Saya terjatuh melemah, rupanya saya sedang melawan hati saya. Sungguh cerita ini tidak bisa dilanjut saya berjuang menulis kata THE END agar semuanya berakhir tetapi tidak bisa, tulisan tersebut terus saja menghilang meski sudah saya tulis berkali-kali. ‘’Tuhan jangan buat saya gila dalam cerita saya sendiri’’ saya menangis. Saya tersesat di dalam tulisan saya, saya ingin pulang. Saya tak ingin lagi memerankannya. Siapa yang sudah menulis cerita ini? Tulis ku. Beberapa menit kemudian ada sebuah jawaban.

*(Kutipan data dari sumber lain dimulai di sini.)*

import Summits.QuantumFields.GaugeBoot.Rows.KZL2rpD4RowDefs
import HarnessLib

/-!
# Gauge-boot: kernel check of the R row transport table, part 2/7

Cell `pub-gaugeboot` (HOME `run/shared/lean/pub/pub-gaugeboot/`), seat lean1 (SYMMETRY-FACTORISED torus layer for the kz-L2-rp-4D family =
rows C91–C106 / C123–C127; label set, lines, irrep data, pair/row class certification, orbit tables, reduction identity, assembly).

HONEST FRAMING (page 1 of every file of this cell): certified bounds on lattice expectations at STATED coupling,
gauge group, dimension and torus size; NOT a mass gap, NOT a continuum limit, NOT a string tension, NOT large `N`.
The venture is explicitly NOT Yang–Mills-summit-bearing (barriers `FixedCouplingUltralocality`,
`PerturbativeInvisibility`).

`RowROK r b` for rows in ranges and all lines `b` (nested shallow ranges; `decide +kernel`: two `gactT` evaluations per entry);
assembled in `KZL2rpD4RowAsm`.
-/

noncomputable section

open Literature.MathematicalPhysics.QuantumFieldTheory

namespace Summit.QuantumFields.GaugeBoot

namespace KZL2rpD4

set_option maxHeartbeats 0 in
/-- Rows `12 ≤ r < 18` of the R transport table are correct (6882 entries; kernel). -/
theorem rowR_ok_12_18 : ∀ r : Fin 76, 12 ≤ r.val → r.val < 18 → ∀ x : Fin 18, ∀ z : Fin 64, 0 + 64 * x.val + z.val < 1147 → RowROK r.val (0 + 64 * x.val + z.val) := by
  decide +kernel

set_option maxHeartbeats 0 in
/-- Rows `18 ≤ r < 24` of the R transport table are correct (6882 entries; kernel). -/
theorem rowR_ok_18_24 : ∀ r : Fin 76, 18 ≤ r.val → r.val < 24 → ∀ x : Fin 18, ∀ z : Fin 64, 0 + 64 * x.val + z.val < 1147 → RowROK r.val (0 + 64 * x.val + z.val) := by
  decide +kernel

end KZL2rpD4

end Summit.QuantumFields.GaugeBoot

end
import Mathlib
import Literature.MathematicalPhysics.QuantumFieldTheory.Balaban1983to89.B5DivOrth

/-!
# B5 p. 23: «Because u_k(l) = 0 for l ≠ 0, u_k(0) = 1» — the zero fiber `p′ = 0` of `Q_k` and of
# `Q_k^*Q_k` in position space IS pass 5's `Qv₀` (the `p′ = 0` case of (1.83)/(1.84))

Source: T. Bałaban, *Propagators and renormalization transformations for lattice gauge
theories. I*, Commun. Math. Phys. 95 (1984) 17–40 (`Balaban1984PropagatorsI`, "B5"), renders
`b2b-balaban-ref1/pages/1984-cmp95-propagators-rt-I/…-pNNN-x2.png` (PDF page = journal page − 16),
read as images.

## What the paper prints (verbatim)

* p. 23 [PDF 7], (1.31) and after: «u_k(p) = Π_{μ=1}^{d} (e^{ip′_μ} − 1)/((e^{iηp_μ} − 1)/η)
  = Π_{μ=1}^{d} ∂¹_μ(p′)/∂_μ(p),»; «p ∈ T̃_η is represented as a sum p = p′ + l, p′ ∈ T̃₁^{(k)} and
  l = (l₁, …, l_d), l_μ = 2πm_μ, m_μ is an integer»; «Because u_k(l) = 0 for l ≠ 0, u_k(0) = 1».
* p. 30 [PDF 14], (1.74): «a⟨1, Q*QA_μ⟩ = a⟨1, A_μ⟩ = ⟨1, J_μ⟩, so ⟨1, A_μ⟩ = a⁻¹⟨1, J_μ⟩»; p. 31
  [PDF 15], (1.83): «Ã_μ(0) = a⁻¹ J̃_μ(0)».

## What is typed and certified here (kernel-checked, zero sorry)

With pass 3's symbols (`vSym`, `uSym`, continuous extension `v_μ := 1` where `∂_μ = 0`), pass 8's
position-space `QvOp = Q_k` and its momentum representation `dft_QvOp`, pass 13's
`dft_QvOp_adjoint_QvOp`, and pass 5's zero-fiber matrix `Qv₀`:
* `vSym_zero`, `uSym_zero`, `uSym_vSym_zero` — AT `p′ = 0`: `v_μ(l) = δ_{l_μ 0}`, «u_k(l) = 0 for
  l ≠ 0, u_k(0) = 1», `u_k(l)v_μ(l) = δ_{l0}`;
* `pOf_zero`; `dft_QvOp_zero` — `(Q_kA)^_μ(0) = c_Q · Â_μ(0)`: the zero mode of the average is the
  zero mode of the field (the content of «⟨1, Q*QA_μ⟩ = ⟨1, A_μ⟩» (1.74), cf. pass 10 `sum_QvOp`);
* `dft_QvOp_zero_fiber`, `dft_QstarQ_zero_fiber` — THE IDENTIFICATION with pass 5 at `p′ = 0`:
  `(Q_kA)^_μ(0) = c_Q Σ_i (Qv₀ 0)_{μ,i} Â_i`, `(Q_k^*Q_kA)^_κ(l) = c_Q² Σ_i (Qv₀^*Qv₀)_{(l,κ),i} Â_i` on
  the fiber over `p′ = 0` — pass 5's `Qv₀`/`Da₀` describe B5's `Q`, `Q*Q` there (complementing
  `B5FiberQQ.fiber_QstarQ`, which needs `p′ ≠ 0`).

## What is NOT certified here

Nothing about `P` (which has no `p′ = 0` component, p. 22/23) beyond pass 5; fields complex;
`c_Q = cQ n M` is the unitary-DFT normalisation of pass 8 (B5's own conventions absorb it).
-/

open scoped BigOperators Matrix ComplexConjugate
open Finset Complex

namespace Literature.MathematicalPhysics.QuantumFieldTheory.Balaban1983to89.B5FiberZero

open Literature.MathematicalPhysics.QuantumFieldTheory.Balaban1983to89.B4Strip
open Literature.MathematicalPhysics.QuantumFieldTheory.Balaban1983to89.B5Prop11Fiber
open Literature.MathematicalPhysics.QuantumFieldTheory.Balaban1983to89.B5Prop11Plancherel
open Literature.MathematicalPhysics.QuantumFieldTheory.Balaban1983to89.B5Prop11Inverse
open Literature.MathematicalPhysics.QuantumFieldTheory.Balaban1983to89.B5Action121
open Literature.MathematicalPhysics.QuantumFieldTheory.Balaban1983to89.B5Block118
open Literature.MathematicalPhysics.QuantumFieldTheory.Balaban1983to89.B5FiberQQ

noncomputable section

section Symbols

variable {d : ℕ} (n : ℕ) [NeZero n]

/-- at `p′ = 0`: `v_μ(l) = 1` if `l_μ = 0`, `= 0` otherwise (`∂¹_μ(0) = 0`, and `∂_μ(l) = 0 ⟺ l_μ = 0`).
[cite: Balaban1984PropagatorsI, (1.31) p.23] -/
theorem vSym_zero (hn : 1 ≤ n) (k : Fin d → Fin n) (μ : Fin d) :
    vSym n k 0 μ = if k μ = 0 then 1 else 0 := by
  have hs : |(0 : Fin d → ℝ) μ| ≤ Real.pi := by simp [Real.pi_pos.le]
  have hiff := dSym_eq_zero_iff n hn k 0 μ hs
  simp only [Pi.zero_apply, true_and] at hiff
  unfold vSym
  by_cases h : k μ = 0
  · rw [if_pos (hiff.mpr h), if_pos h]
  · rw [if_neg (fun h' => h (hiff.mp h')), if_neg h]
    simp [d1Sym]

/-- p. 23: «Because u_k(l) = 0 for l ≠ 0, u_k(0) = 1». [cite: Balaban1984PropagatorsI, (1.31) p.23] -/
theorem uSym_zero (hn : 1 ≤ n) (k : Fin d → Fin n) : uSym n k 0 = if k = 0 then 1 else 0 := by
  unfold uSym
  simp_rw [vSym_zero n hn]
  rw [Finset.prod_boole]
  congr 1
  simp only [Finset.mem_univ, true_implies, funext_iff, Pi.zero_apply]

/-- at `p′ = 0`: `u_k(l) v_μ(l) = δ_{l0}`. [cite: Balaban1984PropagatorsI, (1.31) p.23] -/
theorem uSym_vSym_zero (hn : 1 ≤ n) (k : Fin d → Fin n) (μ : Fin d) :
    uSym n k 0 * vSym n k 0 μ = if k = 0 then 1 else 0 := by
  rw [uSym_zero n hn, vSym_zero n hn]
  by_cases h : k = 0
  · subst h
    simp
  · simp [h]

end Symbols

variable {d : ℕ} (n : ℕ) [NeZero n] (M : Fin d → ℕ) [hM : ∀ μ, NeZero (M μ)]

omit hM in
/-- the momentum `p = p′ + l` with `p′ = 0`, `l = 0` is `p = 0`. [folklore] -/
@[simp] theorem pOf_zero : pOf n M ((0 : Fin d → Fin n), (0 : Tor M)) = 0 := by
  funext ν
  simp [pOf]

/-- `(Q_kA)^_μ(0) = c_Q · Â_μ(0)`: the zero mode of the block average is the zero mode of the field
((1.74) «⟨1, Q*QA_μ⟩ = ⟨1, A_μ⟩»). [cite: Balaban1984PropagatorsI, (1.74) p.30] -/
theorem dft_QvOp_zero (hn : 1 ≤ n) (A : Tor (fine n M) × Fin d → ℂ) (μ : Fin d) :
    (dft M *ᵥ comp M (QvOp n M *ᵥ A) μ) 0
      = (cQ n M : ℂ) * (dft (fine n M) *ᵥ comp (fine n M) A μ) 0 := by
  rw [dft_QvOp, sOf_zero]
  simp_rw [uSym_vSym_zero n hn]
  simp only [ite_mul, one_mul, zero_mul, Finset.sum_ite_eq', Finset.mem_univ, if_true, pOf_zero]

/-- THE IDENTIFICATION at `p′ = 0` for `Q`: `(Q_kA)^_μ(0) = c_Q Σ_i (Qv₀ 0)_{μ,i} Â_{i.2}(0 + l_{i})` with
pass 5's `Qv₀` (origin `o = 0`). [cite: Balaban1984PropagatorsI, (1.83) p.31] -/
theorem dft_QvOp_zero_fiber (hn : 1 ≤ n) (A : Tor (fine n M) × Fin d → ℂ) (μ : Fin d) :
    (dft M *ᵥ comp M (QvOp n M *ᵥ A) μ) 0
      = (cQ n M : ℂ) * ∑ i : (Fin d → Fin n) × Fin d,
          Qv₀ (0 : Fin d → Fin n) μ i * (dft (fine n M) *ᵥ comp (fine n M) A i.2) (pOf n M (i.1, 0)) := by
  rw [dft_QvOp_zero n M hn]
  congr 1
  simp only [Qv₀, ite_mul, one_mul, zero_mul, Finset.sum_ite_eq', Finset.mem_univ, if_true,
    pOf_zero]

/-- THE IDENTIFICATION at `p′ = 0` for `Q*Q`: `(Q_k^*Q_kA)^_κ(l) = c_Q² Σ_i (Qv₀^*Qv₀)_{(l,κ),i} Â_i` on
the fiber over `p′ = 0` — pass 5's `Da₀ = Δ + aQv₀^*Qv₀` describes `Δ + aQ*Q` there.
[cite: Balaban1984PropagatorsI, (1.83) p.31] -/
theorem dft_QstarQ_zero_fiber (hn : 1 ≤ n) (A : Tor (fine n M) × Fin d → ℂ)
    (k : Fin d → Fin n) (κ : Fin d) :
    (dft (fine n M) *ᵥ comp (fine n M) ((QvOp n M)ᴴ *ᵥ (QvOp n M *ᵥ A)) κ) (pOf n M (k, 0))
      = (cQ n M : ℂ) ^ 2 * ∑ i : (Fin d → Fin n) × Fin d,
          ((Qv₀ (d := d) (0 : Fin d → Fin n))ᴴ * Qv₀ (d := d) (0 : Fin d → Fin n)) (k, κ) i
            * (dft (fine n M) *ᵥ comp (fine n M) A i.2) (pOf n M (i.1, 0)) := by
  rw [dft_QvOp_adjoint_QvOp, sOf_zero, Qv₀H_mul_Qv₀]
  simp_rw [uSym_vSym_zero n hn]
  have hL : ∑ k' : Fin d → Fin n, (if k' = 0 then (1 : ℂ) else 0)
        * (dft (fine n M) *ᵥ comp (fine n M) A κ) (pOf n M (k', 0))
      = (dft (fine n M) *ᵥ comp (fine n M) A κ) (pOf n M (0, 0)) := by
    simp only [ite_mul, one_mul, zero_mul, Finset.sum_ite_eq', Finset.mem_univ, if_true]
  have hR : ∑ i : (Fin d → Fin n) × Fin d,
        (Matrix.diagonal (fun i : (Fin d → Fin n) × Fin d =>
            if i.1 = (0 : Fin d → Fin n) then (1 : ℂ) else 0)) (k, κ) i
          * (dft (fine n M) *ᵥ comp (fine n M) A i.2) (pOf n M (i.1, 0))
      = (if k = 0 then (1 : ℂ) else 0) * (dft (fine n M) *ᵥ comp (fine n M) A κ) (pOf n M (k, 0)) :=
    Matrix.mulVec_diagonal (fun i : (Fin d → Fin n) × Fin d =>
        if i.1 = (0 : Fin d → Fin n) then (1 : ℂ) else 0)
      (fun i => (dft (fine n M) *ᵥ comp (fine n M) A i.2) (pOf n M (i.1, 0))) (k, κ)
  rw [hL, hR]
  by_cases hk : k = 0
  · subst hk
    simp
  · simp [hk]

end

end Literature.MathematicalPhysics.QuantumFieldTheory.Balaban1983to89.B5FiberZero
/-!
# A kind-`box` 2D γ-certificate in the kernel: `Δ_ε ∉ [977/1000, 491/500]` at `Δ_σ = 1/8` under `A2D′` (Λ = 17)
(cell `pub-ising3x`, seat controls-1 gen 22; KERNEL PATH for the 2D γ-certificates, Λ = 17 box kind — CONTROL-ONLY)

HONEST FRAMING: lottery ticket; floor = tightest certified 3D Ising CFT bounds; no exact-solution
claim without a proof. CONTROL-ONLY: `d = 2`, global blocks, `Δ_σ = 1/8` exact, the 2D axiom set `A2D′`
(scalars of `σ × σ` in the `ε` box `∪ [2, ∞)`, stress tensor at `(2,2)` + spin-2 gap `1`, unitarity) — this
validates the kind-`box` certificate PIPELINE of the class-1 2D control on the exactly solved 2D Ising model
(`Δ_ε = 1`); nothing about `d = 3`.

**`excludedOn_2d_L17_boxY : ExcludedOn (1/8) 2 1 (Icc (977 / 1000) (491 / 500))`** from the P9(a) candidate certificate (lead g22 kit job, not an RB round) `j195171_functional_deriv2d_L17_E040_sig1o8_box0.977-0.982.json` (Λ = 17, E₀ = 40): Δ_ε ∉ [977/1000, 491/500] at Δ_σ = 1/8 under A2D′,
with EVERY obligation re-decided in the Lean kernel: (I) `ident_boxY`, (R) by `region_of_kernelCertAuto` applied HERE to the kernel facts
`cregboxY_n0` (`Control2DL17BoxYRegion`) and `cregJboxY_ok` (`Control2DL17BoxYTable`) — no standalone `region_boxY` (gate dedup lint), cells `cells_boxY` (one integer polynomial
per spin from the literal library, Bernstein leaves). Zero grant compute. No facts, standard axioms only.

`cells_boxY`: every cell obligation of the certificate ((E) on the ε box, (C′) scalars on [2, E₀), the stress-tensor point (T), spin 2 on [3, E₀), even spins ≥ 4 on [ℓ, E₀); E₀ = 40), in the witness form `∃ N ≥ E₀` with the spin's own truncation
order, from the kernel-decided Bernstein leaves of `Control2DL17BoxYData*` via `cell_nonneg_of_bernCheck` (leaves of the extra leaf files are decided on the GROUP-SUM form `phat…g<i>` of the cell polynomial; each such application bridges `phat… = phat…g<i>` by an inline `decide +kernel` — controls-1 g20, one gate dependency level less). No facts, standard axioms only.

ONE MODULE for the cells theorem and the assembly (controls-1 g20): every gate dependency level waits for the farm's tree build to catch
up with the freshly landed imports (measured 1–2 h per level under load, `remote:stale:…:unbuilt`), so the cells theorem below is not a
separate `…Cells` module as in the earlier replays; statements and proofs are unchanged.
controls-1 g25: the 24 inline group-sum bridges (5 distinct statements; each inline occurrence a separate kernel check) are proved ONCE as the
in-file theorems `phatboxYs<ℓ>_eq_g<i>`; statements unchanged.
-/

namespace Summit.CriticalPhenomena.Ising3D.Control2D

open Finset Set
open Literature.MathematicalPhysics.QuantumFieldTheory.ConformalBootstrap3D

set_option maxHeartbeats 0 in
/-- Group-sum bridge (controls-1 g25: proved ONCE here; each inline occurrence was a separate ≈ 20–55 s kernel check). [folklore] -/
theorem phatboxYs0_eq_g2 : phatboxYs0 = phatboxYs0g2 := by decide +kernel

set_option maxHeartbeats 0 in
/-- Group-sum bridge (controls-1 g25: proved ONCE here; each inline occurrence was a separate ≈ 20–55 s kernel check). [folklore] -/
theorem phatboxYs0_eq_g3 : phatboxYs0 = phatboxYs0g3 := by decide +kernel

set_option maxHeartbeats 0 in
/-- Group-sum bridge (controls-1 g25: proved ONCE here; each inline occurrence was a separate ≈ 20–55 s kernel check). [folklore] -/
theorem phatboxYs2_eq_g2 : phatboxYs2 = phatboxYs2g2 := by decide +kernel

set_option maxHeartbeats 0 in
/-- Group-sum bridge (controls-1 g25: proved ONCE here; each inline occurrence was a separate ≈ 20–55 s kernel check). [folklore] -/
theorem phatboxYs4_eq_g2 : phatboxYs4 = phatboxYs4g2 := by decide +kernel

set_option maxHeartbeats 0 in
/-- Group-sum bridge (controls-1 g25: proved ONCE here; each inline occurrence was a separate ≈ 20–55 s kernel check). [folklore] -/
theorem phatboxYs6_eq_g2 : phatboxYs6 = phatboxYs6g2 := by decide +kernel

‘’ saya yang ingin kau ubah’’ tertulis.
Saya ingin keluar, tulisku .
‘’Kau tak bisa keluar’’ tertulis.
‘’Kenapa?’’ tulisku.
‘’Kau akan mati dan abadi dikisah ini’’. Tertulis.
‘’Siapa kamu?’’ tulisku.
‘’saya yang kau anggap gila’’. Tertulis.
‘’Siapa?’’ tulisku.
‘’Imajinasi mu’’ tertulis.
Tolong aku, aku mohon, aku ingin kembali ( menangis)
Suara tawa dan tangis terdengar kembali jelas tepat di belakang saya
saya menoleh dan
membuka mata . ( sadar) Aku tidak gila.